## Work instructions
What lines below contain the string "ArithCircuit"? List them all.

[Collected data]
import Summits.ValiantsHypothesis.ValiantsHypothesis.Theorems.TameSensitivityQuantHrubesRep
import Summits.ValiantsHypothesis.ValiantsHypothesis.Theorems.CirculantFourierHrubesBridge
import Literature.Computability.AlgebraicComplexity.StandardFamiliesProofs
import Literature.Computability.AlgebraicComplexity.ValiantClasses
import HarnessLib


/-!
# Route TameSensitivity — the quantitative Hrubeš simulation `QuantHrubesPer`
(items stmt-ValiantsHypothesis-23473 and stmt-ValiantsHypothesis-23515)

`QuantHrubesPer` is the support item B2 of route `TameSensitivity` (and, verbatim, a support item
of route `DecompCycle1`): Hrubeš's ε-sensitive monotone simulation (P. Hrubeš, *On ε-sensitive
monotone computations*, Comput. Complexity 29 (2020) Art. 6, §4 Theorem 1) for the permanent
with an EXPLICIT threshold — for every fan-in-two real circuit `P` of size `≤ m` computing
`per_n` and every `0 < ε ≤ 1` with `ε · |P|(1,…,1) ≤ 1`, where `|P|` is the abs-value twin
`P.mapConsts (fun c => |c|)`, the polynomial `(1 + Σ x_ij)^n + ε per_n` is (the image of) a
polynomial over `ℝ≥0` with a Jerrum–Snir monotone computation of size `≤ t n m`, `t` preserving
p-boundedness (`t n m = 32 (m + n² + n + 1)³`).

Proof (parts A/B = `TameSensitivityQuantHrubesBase` / `TameSensitivityQuantHrubesRep`, this
file = part C). We re-run the one-pass simulation of
`Theorems/CirculantFourierHrubesBridgeRep.lean` (route `CirculantFourier`, item `HrubesBridge`;
its part A `CirculantFourierHrubesBridgeGates` is imported and used as is) with ONE extra
conjunct in the invariant: the constants `c_k` of the representation
`P_k - Q_k = w^{(k)}`, `P_k + Q_k = c_k L^k` of a gate value `w` are bounded by the all-ones
evaluation of the degree-`k` part of the corresponding gate value of the abs-value twin circuit
over `ℝ≥0` (`gates.map (Gate.map Real.nnabs)`): `c_k ≤ ŵ^{(k)}(1,…,1)`. The bound is compatible
with every step (constants: `|γ|`; variables: `1`; sums add; scalars multiply by `|γ|`; products
convolve, `homogeneousComponent_mul_eq_sum`). At the output, `c_k ≤ f̂^{(k)}(1) ≤ f̂(1) = |P|(1)`,
so `ε c_k ≤ ε |P|(1) ≤ 1 ≤ C(d,k)` and the monotone normal form
`(1 + L)^d + ε f = Σ_k (C(d,k) - ε c_k) L^k + 2ε Σ_k P_k` (`CirculantFourierHrubes.final_poly`
and the size arithmetic `CirculantFourierHrubes.size_arith`, imported from
`Theorems/CirculantFourierHrubesBridge.lean`) applies. The item is stated verbatim (the gate
matches it against the route decls `Theses.TameSensitivity.QuantHrubesPer` /
`Theses.DecompCycle1.QuantHrubesPer`; importing those route files here would create an import
cycle with the `_holds` link).

Honest framing: an explicit-constant version of a published simulation theorem, closing a
provable-now SUPPORT item of two open routes; nothing here bears on VP ≠ VNP itself.

## References

* [Hrubes2020] P. Hrubeš, *On ε-sensitive monotone computations*, Comput. Complexity 29 (2020)
  Art. 6 (ECCC TR19-034), §4: Lemma 22, Lemma 23, Theorem 1 (restated) and its proof.
* [JerrumSnir1982] M. Jerrum, M. Snir, J. ACM 29 (1982), §2.2 (the monotone model).
* [Burgisser2000] P. Bürgisser, *Completeness and Reduction in Algebraic Complexity Theory*,
  Def. 2.1, §4.1 (circuits, change of constants).
-/

noncomputable section

-- `Summit.ValiantsHypothesis.ValiantsHypothesis.…` is the tree's mandated layout (Sub = Summit).
set_option linter.dupNamespace false

namespace Summit.ValiantsHypothesis.ValiantsHypothesis.Theorems.TameSensitivityQuantHrubes

open MvPolynomial Literature.Computability.AlgebraicComplexity ArithCircuit
  Literature.Barriers.ValiantsHypothesis
open Summit.ValiantsHypothesis.ValiantsHypothesis.Theorems.CirculantFourierHrubes
open scoped NNReal

variable {σ : Type*}

/-! ### The quantitative simulation theorem -/

section Final

variable [Fintype σ] [DecidableEq σ]

/-- **Hrubeš 2020, Theorem 1, with an explicit threshold.** If a fan-in-two real circuit `P₀`
computes `f` of degree `≤ d` and `ε > 0` satisfies `ε · |P₀|(1,…,1) ≤ 1` (`|P₀|` the abs-value
twin `P₀.mapConsts (fun c => |c|)`), then `(1 + Σ x_i)^d + ε f` is the image of a polynomial over
`ℝ≥0` with a plain fan-in-two monotone computation of size
`≤ |P₀| · 2(#σ + 2 + 8(d+1)²) + (#σ + 2) + (#σ + 3(d+1) + d + 2)`. The printed `ε₀ = 1/R`,
`R = Σ_k R_k`, is made explicit through `R_k ≤ |P₀|^{(k)}(1) ≤ |P₀|(1)`. -/
theorem quantHrubes {d : ℕ} (P₀ : ArithCircuit ℝ σ) (hfan : P₀.IsFanInTwo)
    {f : MvPolynomial σ ℝ} (hcomp : P₀.Computes f) (hf : f.totalDegree ≤ d) {ε : ℝ} (hε : 0 < ε)
    (hεR : ε * MvPolynomial.eval (fun _ => (1 : ℝ)) (P₀.mapConsts (fun c : ℝ => |c|)).eval ≤ 1) :
    ∃ (g : MvPolynomial σ ℝ≥0) (R : ArithCircuit ℝ≥0 σ),
      MvPolynomial.map NNReal.toRealHom g = (1 + ∑ i, X i) ^ d + C ε * f ∧
      IsMonotoneComputation R g ∧
      R.size ≤ P₀.size * (2 * (Fintype.card σ + 2 + 8 * (d + 1) ^ 2)) + (Fintype.card σ + 2) +
        (Fintype.card σ + 3 * (d + 1) + d + 2) := by
  obtain ⟨gs, hgs, hlen, hrep⟩ := repB_gates (σ := σ) d P₀.gates hfan
  obtain ⟨gs₁, hg₁, hl₁, hrf⟩ := repB_operand hgs d _ _ hrep P₀.output
  have hcomp' : P₀.output.eval (gateValues P₀.gates) = f := hcomp
  have htwin : (P₀.output.map Real.nnabs).eval (gateValues (P₀.gates.map (Gate.map Real.nnabs))) =
      (P₀.mapConsts Real.nnabs).eval := rfl
  rw [hcomp', htwin] at hrf
  obtain ⟨P, Q, c, hPQ⟩ := hrf
  have hεc : ∀ k ≤ d, ε * (c k : ℝ) ≤ 1 := by
    intro k hk
    obtain ⟨-, -, -, -, hb⟩ := hPQ k hk
    have h1 : (c k : ℝ) ≤
        MvPolynomial.eval (fun _ => (1 : ℝ)) (P₀.mapConsts (fun c : ℝ => |c|)).eval := by
      rw [← coe_eval_one_twin, NNReal.coe_le_coe]
      exact hb.trans (ev_hc_le _ _)
    calc ε * (c k : ℝ)
        ≤ ε * MvPolynomial.eval (fun _ => (1 : ℝ)) (P₀.mapConsts (fun c : ℝ => |c|)).eval :=
          mul_le_mul_of_nonneg_left h1 hε.le
      _ ≤ 1 := hεR
  obtain ⟨g, R, hg, hR, hRsize⟩ := final_poly hg₁ hf P Q c
    (fun k hk => ⟨(hPQ k hk).1, (hPQ k hk).2.1, (hPQ k hk).2.2.1, (hPQ k hk).2.2.2.1⟩) hε hεc
  refine ⟨g, R, hg, hR, ?_⟩
  rw [List.length_append] at hRsize
  have hsz : P₀.gates.length = P₀.size := rfl
  rw [hsz] at hlen
  calc R.size ≤ gs.length + gs₁.length + (Fintype.card σ + 3 * (d + 1) + d + 2) := hRsize
    _ ≤ _ := Nat.add_le_add_right (Nat.add_le_add hlen hl₁) _

end Final

/-! ### The item -/

/-- **`QuantHrubesPer`** (items stmt-ValiantsHypothesis-23473 of route `TameSensitivity` and
stmt-ValiantsHypothesis-23515 of route `DecompCycle1`, stated verbatim): the quantitative Hrubeš
simulation for the permanent, with size overhead `t n m = 32 (m + n² + n + 1)³` (p-bounded in
`n` along any p-bounded `m = s(n)`) and threshold "`ε · |P|(1,…,1) ≤ 1`". Proof: `quantHrubes`
with `σ = Fin n × Fin n`, `d = n = deg per_n` (`totalDegree_perPoly_holds`), and
`CirculantFourierHrubes.size_arith`.
[cite: Hrubes2020, §4 Theorem 1 (restated) and its proof] -/
theorem quantHrubesPer : ∃ t : ℕ → ℕ → ℕ, (∀ s : ℕ → ℕ, Literature.Computability.AlgebraicComplexity.IsPBounded s → Literature.Computability.AlgebraicComplexity.IsPBounded fun n => t n (s n)) ∧ ∀ (n : ℕ) (P : Literature.Computability.AlgebraicComplexity.ArithCircuit ℝ (Fin n × Fin n)) (m : ℕ), P.IsFanInTwo → P.Computes (Literature.Computability.AlgebraicComplexity.perPoly (Fin n) ℝ) → P.size ≤ m → ∀ ε : ℝ, 0 < ε → ε ≤ 1 → ε * MvPolynomial.eval (fun _ => (1 : ℝ)) (Literature.Computability.AlgebraicComplexity.ArithCircuit.mapConsts (fun c : ℝ => |c|) P).eval ≤ 1 → ∃ (g : MvPolynomial (Fin n × Fin n) NNReal) (Q : Literature.Computability.AlgebraicComplexity.ArithCircuit NNReal (Fin n × Fin n)), MvPolynomial.map NNReal.toRealHom g = (1 + ∑ ij : Fin n × Fin n, MvPolynomial.X ij) ^ n + MvPolynomial.C ε * Literature.Computability.AlgebraicComplexity.perPoly (Fin n) ℝ ∧ Literature.Barriers.ValiantsHypothesis.IsMonotoneComputation Q g ∧ Q.size ≤ t n m := by
  refine ⟨fun n m => 32 * (m + n * n + n + 1) ^ 3, ?_, ?_⟩
  · intro s hs
    exact IsPBounded.mul_holds (IsPBounded.const 32)
      (IsPBounded.pow_holds
        (IsPBounded.add_holds
          (IsPBounded.add_holds
            (IsPBounded.add_holds hs (IsPBounded.mul_holds IsPBounded.id IsPBounded.id))
            IsPBounded.id)
          (IsPBounded.const 1)) 3)
  · intro n P m hfan hcomp hsize ε hε _hε1 hεR
    have hdeg : (perPoly (Fin n) ℝ).totalDegree ≤ n := by
      rw [totalDegree_perPoly_holds (n := Fin n) (k := ℝ), Fintype.card_fin]
    obtain ⟨g, R, hg, hR, hRsize⟩ := quantHrubes P hfan hcomp hdeg hε hεR
    refine ⟨g, R, hg, hR, hRsize.trans ?_⟩
    have hcard : Fintype.card (Fin n × Fin n) = n * n := by simp
    rw [hcard]
    calc P.size * (2 * (n * n + 2 + 8 * (n + 1) ^ 2)) + (n * n + 2) +
          (n * n + 3 * (n + 1) + n + 2)
        ≤ m * (2 * (n * n + 2 + 8 * (n + 1) ^ 2)) + (n * n + 2) +
          (n * n + 3 * (n + 1) + n + 2) :=
          Nat.add_le_add_right (Nat.add_le_add_right (Nat.mul_le_mul_right _ hsize) _) _
      _ ≤ 32 * (m + n * n + n + 1) ^ 3 := size_arith m (n * n) n

end Summit.ValiantsHypothesis.ValiantsHypothesis.Theorems.TameSensitivityQuantHrubes

end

## Answer to this exercise
open MvPolynomial Literature.Computability.AlgebraicComplexity ArithCircuit
theorem quantHrubes {d : ℕ} (P₀ : ArithCircuit ℝ σ) (hfan : P₀.IsFanInTwo)
    ∃ (g : MvPolynomial σ ℝ≥0) (R : ArithCircuit ℝ≥0 σ),
theorem quantHrubesPer : ∃ t : ℕ → ℕ → ℕ, (∀ s : ℕ → ℕ, Literature.Computability.AlgebraicComplexity.IsPBounded s → Literature.Computability.AlgebraicComplexity.IsPBounded fun n => t n (s n)) ∧ ∀ (n : ℕ) (P : Literature.Computability.AlgebraicComplexity.ArithCircuit ℝ (Fin n × Fin n)) (m : ℕ), P.IsFanInTwo → P.Computes (Literature.Computability.AlgebraicComplexity.perPoly (Fin n) ℝ) → P.size ≤ m → ∀ ε : ℝ, 0 < ε → ε ≤ 1 → ε * MvPolynomial.eval (fun _ => (1 : ℝ)) (Literature.Computability.AlgebraicComplexity.ArithCircuit.mapConsts (fun c : ℝ => |c|) P).eval ≤ 1 → ∃ (g : MvPolynomial (Fin n × Fin n) NNReal) (Q : Literature.Computability.AlgebraicComplexity.ArithCircuit NNReal (Fin n × Fin n)), MvPolynomial.map NNReal.toRealHom g = (1 + ∑ ij : Fin n × Fin n, MvPolynomial.X ij) ^ n + MvPolynomial.C ε * Literature.Computability.AlgebraicComplexity.perPoly (Fin n) ℝ ∧ Literature.Barriers.ValiantsHypothesis.IsMonotoneComputation Q g ∧ Q.size ≤ t n m := by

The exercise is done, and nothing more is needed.